Instructions to follow
Each entry has to be printed again exactly.

(Collection entries)
+---+

/-- ★ **The member pressure is convex on every segment** (`p″ = L^{−d} Var ≥ 0`; no estimate). [folklore] -/
theorem convexOn_memberPressure (hρ : Continuous ρ) (W : Perturbation d L N) (lo hi : ℝ) :
    ConvexOn ℝ (Set.Icc lo hi) (fun t : ℝ => ((L : ℝ) ^ d)⁻¹ * Real.log (W.partitionFunction ρ t).toReal) := by
  haveI : SecondCountableTopology (Matrix (Fin N) (Fin N) ℂ) :=
    inferInstanceAs (SecondCountableTopology (Fin N → Fin N → ℂ))
  haveI : SecondCountableTopology (SUN N) := Topology.IsEmbedding.subtypeVal.secondCountableTopology
  haveI : IsProbabilityMeasure ((Measure.pi fun _ : Edge d L => haarProbability (SUN N)).tilted
      fun U : GaugeConfig d L (SUN N) => -W.total U) := isProbabilityMeasure_tilted (integrable_exp_neg_total W)
  have hH : Measurable fun U : GaugeConfig d L (SUN N) => -wilsonAction ρ U := (measurable_wilsonAction ρ hρ).neg
  obtain ⟨B, hB⟩ := exists_abs_wilsonAction_le (d := d) (L := L) ρ hρ
  have hB' : ∀ U : GaugeConfig d L (SUN N), |-wilsonAction ρ U| ≤ B := fun U => by rw [abs_neg]; exact hB U
  have hV : (0 : ℝ) ≤ ((L : ℝ) ^ d)⁻¹ := by positivity
  have h := convexOn_mul_cgf_sub_sq (μ := (Measure.pi fun _ : Edge d L => haarProbability (SUN N)).tilted
      fun U : GaugeConfig d L (SUN N) => -W.total U) hH hB' (c := ((L : ℝ) ^ d)⁻¹) (m := 0) (lo := lo) (hi := hi)
    (fun t _ => mul_nonneg hV (variance_nonneg _ _))
  refine (h.add_const (((L : ℝ) ^ d)⁻¹ * Real.log (W.partitionFunction ρ 0).toReal)).congr fun t _ => ?_
  simp only [Pi.add_apply, log_partitionFunction_eq_cgf_add ρ hρ W t]
  ring

end Member

end EnergyVariance

end Summit.Ventures.YMGap.RobustBall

+---+

Answer for this exercise
/-- ★ **The member pressure is convex on every segment** (`p″ = L^{−d} Var ≥ 0`; no estimate). [folklore] -/
theorem convexOn_memberPressure (hρ : Continuous ρ) (W : Perturbation d L N) (lo hi : ℝ) :
    ConvexOn ℝ (Set.Icc lo hi) (fun t : ℝ => ((L : ℝ) ^ d)⁻¹ * Real.log (W.partitionFunction ρ t).toReal) := by
  haveI : SecondCountableTopology (Matrix (Fin N) (Fin N) ℂ) :=
    inferInstanceAs (SecondCountableTopology (Fin N → Fin N → ℂ))
  haveI : SecondCountableTopology (SUN N) := Topology.IsEmbedding.subtypeVal.secondCountableTopology
  haveI : IsProbabilityMeasure ((Measure.pi fun _ : Edge d L => haarProbability (SUN N)).tilted
      fun U : GaugeConfig d L (SUN N) => -W.total U) := isProbabilityMeasure_tilted (integrable_exp_neg_total W)
  have hH : Measurable fun U : GaugeConfig d L (SUN N) => -wilsonAction ρ U := (measurable_wilsonAction ρ hρ).neg
  obtain ⟨B, hB⟩ := exists_abs_wilsonAction_le (d := d) (L := L) ρ hρ
  have hB' : ∀ U : GaugeConfig d L (SUN N), |-wilsonAction ρ U| ≤ B := fun U => by rw [abs_neg]; exact hB U
  have hV : (0 : ℝ) ≤ ((L : ℝ) ^ d)⁻¹ := by positivity
  have h := convexOn_mul_cgf_sub_sq (μ := (Measure.pi fun _ : Edge d L => haarProbability (SUN N)).tilted
      fun U : GaugeConfig d L (SUN N) => -W.total U) hH hB' (c := ((L : ℝ) ^ d)⁻¹) (m := 0) (lo := lo) (hi := hi)
    (fun t _ => mul_nonneg hV (variance_nonneg _ _))
  refine (h.add_const (((L : ℝ) ^ d)⁻¹ * Real.log (W.partitionFunction ρ 0).toReal)).congr fun t _ => ?_
  simp only [Pi.add_apply, log_partitionFunction_eq_cgf_add ρ hρ W t]
  ring

end Member

end EnergyVariance

end Summit.Ventures.YMGap.RobustBall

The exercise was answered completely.